Delimited by the ``BEGIN SAMPLE_TBL`` and ``END SAMPLE_TBL`` lines is the
sample table section of our :ref:`example configuration file<sample_config>`
above.
This is a tab-delimited table where each column represents information or
parameter values for each row, which represents a locus for a particular taxon
(i.e., each row will correspond to a sequence alignment we wish to include in
our analysis).

.. _sample_table_columns:

.. admonition:: Sample Table Columns 
    :class: definitions

    Column 1---Taxon label
        A unique label must be used to identify each pair of populations in the
        analysis.
    Column 2---Locus label
        A unique label must be used to identify each locus in the analysis.
    Column 3---Ploidy and/or generation-time multiplier
        The number in this column is used to scale for differences in ploidy
        among loci or for differences in generation-times among taxa.
        In our :ref:`example configuration file<sample_config>` 1.0 is used for
        loci from a diploid nuclear genome, whereas 0.25 is used for a region
        of the mitochondrial genome (because its haploid and maternally
        inherited).
        However, if a taxon "species-3" had :math:`1/4` the generation times of
        the other two taxa, we would specify "1.0" for the third column for its
        mitochondrial locus, and "4.0" for the third column for its nuclear
        loci.
    Column 4---Mutation-rate multiplier
        The number in this column is used to scale for differences in mutation
        rates among taxa and/or loci.
        In our :ref:`example configuration file<sample_config>`, we are
        assuming that the mitochondrial locus ("mito-1") is evolving
        four-times faster than the other loci (hence, the "4.0" in this fourth
        column for the three rows representing the mitochondrial locus).
    Columns 5 and 6---Number of gene copies from Populations 1 and 2
        For example, for "locus-1" of "species-1" in our :ref:`example
        configuration file<sample_config>`, we have "10" and "8" in Columns 5
        and 6.
        Thus, the first 10 sequences in the "``species-1-locus-1.fasta``" file
        specified in Column 12 must be from one population, and the last 8
        sequences must be from the other population.
        NOTE, which population is "1" or "2" is completely arbitrary. However,
        the numbers in Columns 5 and 6 must correspond to the first and
        last sequences, respectively, in the sequence file specified in Column
        12.
    Column 7---The transition/transversion rate ratio
        This is the transition/transversion rate ratio ("Kappa") of the HKY85
        model of nucleotide substitution :cite:`HKY` for this alignment.
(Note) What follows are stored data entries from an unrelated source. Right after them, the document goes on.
import Literature.Analysis.FluidPDE.SelfSimilar
import HarnessLib

/-!
# Tsai's weighted `L^{5/3}` pressure of a self-similar profile (Tsai 1998, §4): named fact

Analysis/FluidPDE fact file in the decomposition of the named fact
`Literature.Analysis.FluidPDE.tsai1998_lemma41` (`FluidPDE/TsaiLocalEnergy`; T.-P. Tsai, *On
Leray's self-similar solutions of the Navier–Stokes equations satisfying local energy
estimates*, Arch. Rational Mech. Anal. 143 (1998) 29–51, **Lemma 4.1**, p. 46: a self-similar
weak solution `u = λ(t) U(λ(t) x)` of Navier–Stokes in `Q₁(0, T)` with the local energy
estimates (1.4) admits a pressure `p = λ² P̃(λ x)`, `p ∈ L^{5/3}(Q₁)`, making `(u, p)` a suitable
weak solution).

## The printed proof of Lemma 4.1 (pp. 44–46) and the part vendored here

1. (p. 44) By [CKN, p. 781] the local energy estimates (1.4) give `u ∈ L^{10/3}(Q₁)`; the change
   of variables (4.1) turns `‖u‖_{10/3,Q₁}` and `‖∇u‖_{2,Q₁}` into weighted integrals of the
   profile, `∫ |U|^{10/3} A₁ min(|y|^{-5/3}, λ₀^{-5/3}) dy` and `∫ |∇U|² A₂ min(|y|⁻¹, λ₀⁻¹) dy`,
   which are therefore finite; since `U` is smooth this gives **(4.3)**:
   `∫ |U|^{10/3} w dy < ∞`, `w(y) = |y|^{-5/3}`, an `A_{5/3}` weight on `ℝ³`.
2. (p. 45) "Using the results in [St2, pp. 204–211]" (Stein, *Harmonic Analysis* (1993), Ch. V:
   Calderón–Zygmund operators are bounded on `L^p_w` for `w ∈ A_p`) "the operators `RᵢRⱼ` used
   in (2.2) to define `P̃` are continuous on `L^{5/3}_w(ℝ³)` … Therefore, given `U` satisfying
   (4.3), we can set `P̃ = Σ RᵢRⱼ(UᵢUⱼ)` and we have `‖P̃‖_{w,5/3} ≤ C Σ ‖UᵢUⱼ‖_{w,5/3}`."
3. (pp. 45–46) "Following the proof of Lemma 2.1, we want to show that `P̃` differs from `P`
   only by a constant": `P̃` solves (2.1) `−ΔP̃ = ∂ᵢ∂ⱼ(UᵢUⱼ)` in `𝒟'`, the vector field
   `F = −νΔU + aU + a(y·∇)U + (U·∇)U + ∇P̃ = ∇P̃ − ∇P` is harmonic, and `D^α F(0) = 0` for every
   `α` by the `ε`-rescaled test-function argument of Lemma 2.1 run with the weighted Hölder
   inequality and (4.3) (displayed on p. 45 for the term `(y·∇)U`); hence `F ≡ 0`, "`P̃`
   together with `U` satisfy Leray's equation (1.3)", i.e. `P − P̃` is constant.
4. (p. 46) `p := λ² P̃(λx)` (form (1.2)₂) satisfies (1.1) with `u`, and `p ∈ L^{5/3}(Q₁)` since
   `P̃ ∈ L^{5/3}_w` (the change of variables of step 1 with the exponent `5/3`); smooth solutions
   satisfy the generalized energy inequality, so `(u, p)` is suitable.

Steps 1 and 4 and the suitability are elementary (change of variables, the multiplicative
inequality `L^∞L² ∩ L²Ḣ¹ ⊂ L^{10/3}` on dyadic shells, integration by parts for `C²` solutions)
and belong to the proofs layer of `TsaiLocalEnergy` (Mathlib and tree tools suffice: Haar
scaling of Lebesgue measure, `eLpNorm_ten_thirds_le_of_contDiff_euclidean` of
`MultiplicativeInequality`, the whole-space integrations by parts of `WholeSpaceIBP`). Steps 2–3
are the analytic heart: they rest on the
`A_p`-weighted `L^p` theory of the Riesz transforms (`p = 5/3 ≠ 2`), Weyl's lemma and the
Liouville-type identification of Lemma 2.1, none of which Mathlib or `Literature` has at present
(the tree has only the `L²` theory of `RᵢRⱼ`, `NormalisedPressureL2Bound`, by two integrations by
parts; no Calderón–Zygmund decomposition, no Marcinkiewicz interpolation, no `A_p` weights). They
are vendored here as ONE named fact, `tsai1998_pressure_L53w`, in the form in which Lemma 4.1
consumes them: *the profile pressure `P`, shifted by a suitable constant, lies in `L^{5/3}_w`
with norm controlled by `‖ |U|² ‖_{w,5/3}`*. The Riesz-transform pressure `P̃` itself is not
needed downstream and is not named in the statement (it is `P − c`; for profiles with
`U ∈ C¹ ∩ L²` it is the tree's `normalisedPressure U` of `FluidPDE/NormalisedPressure`, Tao's
`−Δ⁻¹∂ᵢ∂ⱼ(UᵢUⱼ)`, whose symbol `−ξᵢξⱼ/|ξ|²` is that of `RᵢRⱼ`).

## The profile class

As for the sibling facts of `TsaiGrowthLemmas` and the target `tsai1998_lemma41`, the fact is
stated for the tree's pointwise profile class `IsLerayProfile ν a U P` (`U ∈ C²`, `P ∈ C¹`,
`−νΔU + aU + a(y·∇)U + (U·∇)U + ∇P = 0`, `div U = 0` pointwise on `ℝ³`; Tsai's `U` is smooth by
elliptic regularity, p. 33, and his `P` is any pressure solving (1.3) with `U` in bounded regions,
p. 34, unique up to a constant — exactly the `P` of an `IsLerayProfile` pair). The argument of
step 3 uses of `U`, `P` only the equation (1.3) in `𝒟'`, the continuity of `F` and (4.3). The
standing hypotheses `ν > 0`, `a > 0` of the paper are kept. The weight is written in `ℝ≥0∞` as
`‖y‖ₑ ^ (-(5/3))` (value `⊤` at the single point `y = 0`, a null set), so that (4.3) reads
`∫⁻ ‖U y‖ₑ^{10/3} ‖y‖ₑ^{-5/3} < ∞`, and the printed norm bound
`‖P̃‖_{w,5/3} ≤ C Σᵢⱼ ‖UᵢUⱼ‖_{w,5/3}` (with `|UᵢUⱼ| ≤ |U|²`, nine terms) is recorded raised to the
power `5/3`: `∫ |P − c|^{5/3} w ≤ C ∫ |U|^{10/3} w` with an absolute constant `C`.

## Mathlib / tree search

Mathlib (this pin): no Riesz transforms, Calderón–Zygmund operators, Muckenhoupt weights or
Marcinkiewicz interpolation (`lean search` for `[Rr]iesz[ _]?[Tt]ransform`, `Calder[oó]n`,
`Muckenhoupt`, `Marcinkiewicz`: tree docstrings only). Tree: `IsLerayProfile` (`SelfSimilar`),
`normalisedPressure`, `stein1970_normalisedPressure_eLpNorm_le_holds` (the `L²` bound,
`NormalisedPressureL2Bound`), `tsai1998_profile_smooth`, `tsai1998_lemma32/33`
(`TsaiGrowthLemmas`, the `L^q` twins of this fact for Theorem 1, also named facts).

## References

* T.-P. Tsai, *On Leray's self-similar solutions of the Navier–Stokes equations satisfying local
  energy estimates*, Arch. Rational Mech. Anal. 143 (1998) 29–51: §2, Lemma 2.1 (pp. 34–36);
  §4, (4.1)–(4.3) and the construction of `P̃` (pp. 44–46); Lemma 4.1 (p. 46) [Tsai1998].
* E. M. Stein, *Harmonic Analysis: real-variable methods, orthogonality, and oscillatory
  integrals*, Princeton (1993), Ch. V, pp. 204–211 (singular integrals on `L^p_w`, `w ∈ A_p`) —
  Tsai's [St2] [SteinHA1993].
* E. M. Stein, *Singular integrals and differentiability properties of functions*, Princeton
  (1970), Ch. III §1 (the Riesz transforms) — Tsai's [St1] [Stein1971].
-/

noncomputable section

open MeasureTheory
open scoped ENNReal NNReal

namespace Literature.Analysis.FluidPDE

/-- Local notation for physical space `ℝ³ = EuclideanSpace ℝ (Fin 3)`. -/
local notation "ℝ³" => EuclideanSpace ℝ (Fin 3)

/-- **Tsai 1998, §4, pp. 45–46 (the weighted `L^{5/3}` pressure of a self-similar profile; the
construction preceding Lemma 4.1).** "It is well known (and easily verified) that `w(y) = |y|^{-5/3}`
is an `A_{5/3}` weight in `ℝ³` … Using the results in [St2, pp. 204–211], we see that the
operators `RᵢRⱼ` used in (2.2) to define `P̃` are continuous on `L^{5/3}_w(ℝ³)` … Therefore,
given `U` satisfying (4.3) [`∫ |U|^{10/3} w dy < ∞`], we can set `P̃ = Σ RᵢRⱼ(UᵢUⱼ)` and we have
`‖P̃‖_{w,5/3} ≤ C Σ ‖UᵢUⱼ‖_{w,5/3}`. Now, following the proof of Lemma 2.1, we want to show that
`P̃` differs from `P` only by a constant. … This shows that `P̃` together with `U` satisfy
Leray's equation (1.3)." Rendered for the tree's pointwise profile class and with `P̃`
eliminated (module docstring): there is an absolute constant `C` such that for `ν > 0`, `a > 0`
and every Leray profile `(U, P)` on `ℝ³` (`IsLerayProfile ν a U P`) satisfying (4.3),
`∫ |U(y)|^{10/3} |y|^{-5/3} dy < ∞`, there is a constant `c ∈ ℝ` (namely `P − c = P̃`) with
`∫ |P(y) − c|^{5/3} |y|^{-5/3} dy ≤ C ∫ |U(y)|^{10/3} |y|^{-5/3} dy` (in particular
`P − c ∈ L^{5/3}_w`). The printed proof needs the `A_p`-weighted Calderón–Zygmund theory of the
Riesz transforms (Stein 1993, Ch. V), Weyl's lemma and the Liouville-type argument of Lemma 2.1;
none is in Mathlib — named fact.
[cite: Tsai1998, §4 pp. 45–46 (construction of P̃ before Lemma 4.1)] -/
def tsai1998_pressure_L53w : Prop :=
  ∃ C : ℝ≥0, ∀ ⦃ν a : ℝ⦄, 0 < ν → 0 < a → ∀ ⦃U : ℝ³ → ℝ³⦄ ⦃P : ℝ³ → ℝ⦄,
    FluidPDE.IsLerayProfile ν a U P →
    ∫⁻ y, ‖U y‖ₑ ^ (10 / 3 : ℝ) * ‖y‖ₑ ^ (-(5 / 3) : ℝ) < ∞ →
    ∃ c : ℝ, ∫⁻ y, ‖P y - c‖ₑ ^ (5 / 3 : ℝ) * ‖y‖ₑ ^ (-(5 / 3) : ℝ) ≤
      C * ∫⁻ y, ‖U y‖ₑ ^ (10 / 3 : ℝ) * ‖y‖ₑ ^ (-(5 / 3) : ℝ)

/-- The qualitative consequence used by Lemma 4.1: under `tsai1998_pressure_L53w`, a Leray
profile with (4.3) has a constant `c` with `P − c ∈ L^{5/3}_w`, `w = |y|^{-5/3}`
(Tsai 1998, p. 46: "`p ∈ L^{5/3}(Q₁)` since `P̃ ∈ L^{5/3}_w`"). [cite: Tsai1998, §4 p. 46] -/
theorem tsai1998_pressure_L53w.exists_sub_const_lt_top (h : tsai1998_pressure_L53w) {ν a : ℝ}
    (hν : 0 < ν) (ha : 0 < a) {U : ℝ³ → ℝ³} {P : ℝ³ → ℝ} (hprof : FluidPDE.IsLerayProfile ν a U P)
    (hU : ∫⁻ y, ‖U y‖ₑ ^ (10 / 3 : ℝ) * ‖y‖ₑ ^ (-(5 / 3) : ℝ) < ∞) :
    ∃ c : ℝ, ∫⁻ y, ‖P y - c‖ₑ ^ (5 / 3 : ℝ) * ‖y‖ₑ ^ (-(5 / 3) : ℝ) < ∞ := by
  obtain ⟨C, hC⟩ := h
  obtain ⟨c, hc⟩ := hC hν ha hprof hU
  exact ⟨c, hc.trans_lt (ENNReal.mul_lt_top ENNReal.coe_lt_top hU)⟩

end Literature.Analysis.FluidPDE

end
        NOTE: This is the transition/transversion *rate* ratio, not the "count"
        ratio. I.e., Kappa = 1 is equal to the Jukes-Cantor model.
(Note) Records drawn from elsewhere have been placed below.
import Literature.MathematicalPhysics.QuantumLattice.FreeFermionSlaterModes
import Literature.MathematicalPhysics.QuantumLattice.HubbardOneParticleCost
import Literature.MathematicalPhysics.QuantumLattice.FalicovKimballChessboardBound
import Mathlib.Combinatorics.SimpleGraph.AdjMatrix
import HarnessLib

/-!
# The Langer–Mattis / Kennedy–Lieb lower bound for the Hubbard ground-state energy

Topic `MathematicalPhysics/QuantumLattice`, family `hubbard`. For the Hubbard Hamiltonian
`H = hamiltonian G t U = -t Σ_{⟨xy⟩,σ} c†_{xσ}c_{yσ} + U Σ_x n_{x↑}n_{x↓}` of the tree (`HubbardWave0`)
on a finite BIPARTITE graph `G` (sites `Λ`, a two-colouring `p : Λ → Bool` with `x ∼ y → p x ≠ p y`),
any real `t`, `U` and every particle number `N ≤ 2|Λ|`, we PROVE

  `E_G(N) = groundEnergyAt G t U N ≥ (U/2) N - (U/4) |Λ| - Σ_i √(λ_i² + U²/16)`,

where `λ_i` are the eigenvalues of the hopping matrix `t·A_G` (`hopMatrix G t = t • adjMatrix`).
At half filling `N = |Λ|` this is Langer–Mattis' `E₀ ≥ E_A(U/2, 1) = U/4 - |Λ|⁻¹ Σ_k √(ε_k² + U²/16)`
per site [LangerMattis1971, eqs. (3)–(5)], the best rigorous lower bound in print for the half-filled
square lattice.

## The argument (Langer–Mattis 1971, made rigorous by Kennedy–Lieb 1986)

* `H = H_↑ + H_↓` with `H_σ = -t T_σ + (U/2) Σ_x n_{x↑}n_{x↓}` (`speciesHamiltonian`;
  `hamiltonian_eq_add_speciesHamiltonian`) and `E₀(H) ≥ inf H_↑ + inf H_↓` [LangerMattis1971, eq. (4)].
* In `H_σ` the other species `τ ≠ σ` is immobile: `H_σ` commutes with the projections `P^τ_w`
  (`configProj τ w`) onto the configurations whose `τ`-electrons occupy exactly `w ⊆ Λ`, and on the
  range of `P^τ_w` it acts as the second quantisation `dΓ_σ(A_w)` (`dGammaSpin`) of the one-body
  matrix `A_w = -t A_G + (U/2) 1_w` (`lmOneBody`; `speciesHamiltonian_mul_configProj`)
  [LangerMattis1971, eq. (5)]: a Falicov–Kimball problem `A_w = h(s_w) + (U/4)·1`,
  `h(s) = -tA_G + (U/4) diag(s)`, `s_w = 2·1_w - 1 ∈ {±1}` (`lmOneBody_eq_fkOneBody`).
* One-body (Langer–Mattis) bound on Fock space: `Re ⟨φ, dΓ_σ(h) φ⟩ ≥ (Σ_i min(λ_i(h), 0)) ‖φ‖²`
  (`sum_min_eigenvalues_mul_normSq_le`), from the spectral expansion
  `Re ⟨φ, dΓ_σ(h) φ⟩ = Σ_k λ_k ‖c(v_k ⊗ e_σ) φ‖²` and the Pauli principle `‖c(f)φ‖² ≤ ‖φ‖²`.
* Kennedy–Lieb [KennedyLieb1986, Thm 2.1; LiebLoss1993, §8 Lemma 8.1 / Thm 8.2], in the tree as
  `FalicovKimball.kennedyLieb_sum_eigenvalues_ge`: for bipartite `K` every partial sum of eigenvalues
  of `h(s)` is `≥ ½ (u Σ_x s_x - Σ_i √(λ_i(K)² + u²))` — the configuration minimum is the chessboard,
  which is what Langer–Mattis took for granted ("spins-down immobilized at one of the
  antiferromagnetic sublattices").
* Summing over `w` with `Σ_w |w| ‖P^τ_w ψ‖² = ⟨ψ, N_τ ψ⟩` gives the operator inequality
  `H_σ ≥ (U/4)(N_σ + N_τ) - ½((U/4)|Λ| + Σ_i √(λ_i² + U²/16))` (`re_rayleigh_speciesHamiltonian_ge`),
  hence `H ≥ (U/2) N̂ - (U/4)|Λ| - Σ_i √(λ_i² + U²/16)` (`re_rayleigh_hamiltonian_ge`) and the bound on
  `groundEnergyAt` (`groundEnergyAt_ge`, `groundEnergyAt_halfFilling_ge`).

No sign assumption on `t` or `U` is needed (for `U < 0` the bound is valid but not the one
Langer–Mattis would use). Everything is proved; the definitions (`occ`, `configProj`, `hopOp`,
`speciesHamiltonian`, `dGammaSpin`, `hopMatrix`, `pmSign`, `lmOneBody`, `langerMattisSum`) are
concrete bookkeeping objects; no named facts.

## References

* W. D. Langer, D. C. Mattis, *Ground state energy of Hubbard model*, Phys. Lett. 36A (1971) 139–140,
  eqs. (3)–(5) (read in the reprint volume A. Montorsi (ed.), *The Hubbard Model*, pp. 109–110).
  [LangerMattis1971]
* T. Kennedy, E. H. Lieb, *An itinerant electron model with crystalline or magnetic long range
  order*, Physica A 138 (1986) 320–358, Lemma 2.2, Theorem 2.1. [KennedyLieb1986]
* E. H. Lieb, M. Loss, *Fluxes, Laplacians, and Kasteleyn's theorem*, Duke Math. J. 71 (1993)
  337–363, §8, Lemma 8.1, Theorem 8.2 and its proof (`E₀^{(N)} ≥ -½Tr|h| + ½Tr h + UN`).
  [LiebLoss1993]

## Mathlib / tree search

Tree (REUSED): `hamiltonian`, `numberOp`, `totalNumber`, `groundEnergyAt`,
`ThermodynamicLimit.exists_unit_groundState`, `LiebThm1.numberOp_eq_diagonal`,
`LiebThm1.creation_mul_annihilation_apply`, `numberOp_mul_numberOp_eq_diagonal`,
`totalNumberOp_eq_diagonal`, `totalNumberOp_eq_totalNumber`, `sum_numberOp_mulVec_apply`,
`HubbardBandBottom.apply_eq_sum_eigenmodes/star_dotProduct_numberMode_mulVec/normSq_annihilate_mulVec_le`,
`spinMode_complete/unit`, `create_spinMode_eq_sum`, `annihilate_spinMode_eq_sum`,
`RayleighBound.normSq/star_dotProduct_self_eq_normSq`,
`FalicovKimball.fkOneBody/kennedyLieb_sum_eigenvalues_ge`. Mathlib: `Matrix.IsHermitian.eigenvectorUnitary`,
`mulVec_eigenvectorBasis`, `SimpleGraph.adjMatrix`, `Matrix.mul_diagonal/diagonal_mul`.
-/

noncomputable section

namespace Literature.MathematicalPhysics.QuantumLattice

open Matrix Finset Literature.MathematicalPhysics.QuantumLattice.RayleighBound
  Literature.MathematicalPhysics.QuantumLattice.HubbardBandBottom
open scoped ComplexOrder ComplexConjugate

namespace LangerMattis

variable {Λ : Type*} [LinearOrder Λ] [Fintype Λ]

/-! ### Frozen-species configurations and the projections `P^τ_w` -/

/-- The set of sites carrying a `τ`-electron in the occupation configuration `s`
(`= upPart s` / `downPart s` for `τ = 0 / 1`). Langer–Mattis' immobilised species.
[cite: LangerMattis1971, eq. (5)] -/
def occ (τ : Fin 2) (s : Finset (Orb Λ)) : Finset Λ := univ.filter fun x => orb x τ ∈ s

/-- Membership in `occ`. [folklore] -/
theorem mem_occ {τ : Fin 2} {s : Finset (Orb Λ)} {x : Λ} :
    x ∈ occ τ s ↔ orb x τ ∈ s := by
  simp [occ]

/-- The projection `P^τ_w` onto the configurations whose `τ`-electrons occupy exactly the sites of
`w` (a `0/1` diagonal matrix in the occupation basis). [cite: LangerMattis1971, eq. (5)] -/
def configProj (τ : Fin 2) (w : Finset Λ) : Matrix (Finset (Orb Λ)) (Finset (Orb Λ)) ℂ :=
  diagonal fun s => if occ τ s = w then 1 else 0

/-- `P^τ_w` is idempotent. [folklore] -/
theorem configProj_mul_self (τ : Fin 2) (w : Finset Λ) :
    configProj τ w * configProj τ w = configProj τ w := by
  rw [configProj, diagonal_mul_diagonal]
  congr 1
  funext s
  by_cases h : occ τ s = w <;> simp [h]

/-- `P^τ_w` is self-adjoint. [folklore] -/
theorem configProj_conjTranspose (τ : Fin 2) (w : Finset Λ) :
    (configProj τ w)ᴴ = configProj τ w := by
  rw [configProj, diagonal_conjTranspose]
  congr 1
  funext s
  by_cases h : occ τ s = w <;> simp [h]

/-- The `P^τ_w` resolve the identity: `Σ_w P^τ_w = 1`. [folklore] -/
theorem sum_configProj (τ : Fin 2) :
    ∑ w : Finset Λ, configProj τ w = (1 : Matrix (Finset (Orb Λ)) (Finset (Orb Λ)) ℂ) := by
  ext s u
  rw [Matrix.sum_apply]
  simp only [configProj, diagonal_apply, one_apply]
  by_cases hsu : s = u
  · simp only [hsu, if_true, Finset.sum_ite_eq, Finset.mem_univ]
  · simp [hsu]

/-- A matrix whose nonzero entries join configurations with the same `τ`-occupation commutes with
every `P^τ_w`. [folklore] -/
theorem commute_configProj_of_occ_eq (τ : Fin 2) {M : Matrix (Finset (Orb Λ)) (Finset (Orb Λ)) ℂ}
    (hM : ∀ s u, M s u ≠ 0 → occ τ s = occ τ u) (w : Finset Λ) :
    Commute M (configProj τ w) := by
  show M * configProj τ w = configProj τ w * M
  ext s u
  rw [configProj, mul_diagonal, diagonal_mul]
  by_cases h : M s u = 0
  · simp [h]
  · rw [hM s u h, mul_comm]

/-- Diagonal matrices commute with every `P^τ_w`. [folklore] -/
theorem commute_configProj_diagonal (τ : Fin 2) (d : Finset (Orb Λ) → ℂ) (w : Finset Λ) :
    Commute (diagonal d) (configProj τ w) :=
  commute_configProj_of_occ_eq τ (fun s u h => by
    by_contra hsu
    exact h (diagonal_apply_ne d fun h' => hsu (h' ▸ rfl))) w

/-- A hopping term `c†_{xσ} c_{yσ}` of species `σ ≠ τ` does not move the `τ`-electrons.
[cite: LangerMattis1971, eq. (5)] -/
theorem occ_eq_of_hop_apply_ne_zero {σ τ : Fin 2} (hστ : σ ≠ τ) (x y : Λ)
    {s u : Finset (Orb Λ)} (h : (creation (orb x σ) * annihilation (orb y σ)) s u ≠ 0) :
    occ τ s = occ τ u := by
  rw [LiebThm1.creation_mul_annihilation_apply] at h
  by_cases hc : orb x σ ∈ s ∧ orb y σ ∉ s.erase (orb x σ) ∧ u = insert (orb y σ) (s.erase (orb x σ))
  · obtain ⟨-, -, rfl⟩ := hc
    ext z
    simp only [mem_occ, Finset.mem_insert, Finset.mem_erase]
    constructor
    · intro hz
      exact Or.inr ⟨fun h' => hστ (orb_inj.1 h').2.symm, hz⟩
    · rintro (h' | ⟨-, h'⟩)
      · exact absurd (orb_inj.1 h').2.symm hστ
      · exact h'
  · exact absurd (if_neg hc) h

/-- Hopping terms of species `σ ≠ τ` commute with every `P^τ_w`. [cite: LangerMattis1971, eq. (5)] -/
theorem commute_hop_configProj {σ τ : Fin 2} (hστ : σ ≠ τ) (x y : Λ) (w : Finset Λ) :
    Commute (creation (orb x σ) * annihilation (orb y σ)) (configProj τ w) :=
  commute_configProj_of_occ_eq τ (fun _ _ h => occ_eq_of_hop_apply_ne_zero hστ x y h) w

/-- **Block decomposition of a quadratic form along the `P^τ_w`.** If `M` commutes with every
`P^τ_w` then `⟨ψ, M ψ⟩ = Σ_w ⟨P^τ_w ψ, M P^τ_w ψ⟩`. [folklore] -/
theorem rayleigh_eq_sum_configProj (τ : Fin 2) {M : Matrix (Finset (Orb Λ)) (Finset (Orb Λ)) ℂ}
    (hM : ∀ w, Commute M (configProj τ w)) (ψ : Fock (Orb Λ)) :
    star ψ ⬝ᵥ (M *ᵥ ψ) =
      ∑ w : Finset Λ, star (configProj τ w *ᵥ ψ) ⬝ᵥ (M *ᵥ (configProj τ w *ᵥ ψ)) := by
  have key : ∀ w, star (configProj τ w *ᵥ ψ) ⬝ᵥ (M *ᵥ (configProj τ w *ᵥ ψ)) =
      star ψ ⬝ᵥ ((M * configProj τ w) *ᵥ ψ) := by
    intro w
    rw [mulVec_mulVec, star_mulVec, configProj_conjTranspose, ← dotProduct_mulVec, mulVec_mulVec,
      ← mul_assoc, ← (hM w).eq, mul_assoc, configProj_mul_self]
  simp_rw [key]
  rw [← dotProduct_sum, ← Matrix.sum_mulVec, ← Finset.mul_sum, sum_configProj, mul_one]

/-- In particular `Σ_w ‖P^τ_w ψ‖² = ‖ψ‖²`. [folklore] -/
theorem sum_normSq_configProj_mulVec (τ : Fin 2) (ψ : Fock (Orb Λ)) :
    ∑ w : Finset Λ, normSq (configProj τ w *ᵥ ψ) = normSq ψ := by
  apply Complex.ofReal_injective
  rw [Complex.ofReal_sum]
  simp_rw [← star_dotProduct_self_eq_normSq]
  have h := rayleigh_eq_sum_configProj τ (M := 1) (fun w => Commute.one_left _) ψ
  simp only [one_mulVec] at h
  exact h.symm

/-! ### The species Hamiltonians `H_σ` and the splitting `H = H_↑ + H_↓` -/

variable (G : SimpleGraph Λ) [DecidableRel G.Adj]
    Column 8---The length of the alignment
        The number of columns in the alignment specified in Column 12.
    Columns 9, 10, and 11---Base frequencies
        Equilibrium frequencies of nucleotide bases A, C, and G, respectively.
        The frequency of T is simply 1 minus the sum of these three columns.
    Column 12---Path to sequence alignment
        The path to the fasta-formatted file containing the aligned sequences.
        The first sequences in the file should correspond to Column 5, and the
        last sequences in the file should correspond to Column 6.
        If only the name of the file is given (as in the :ref:`example
        configuration file<sample_config>` above), the file must be in the
        same directory ("folder") as the configuration file.
        The paths can be relative (e.g.,
        ``../alignments/species-1-locus-1.fasta``).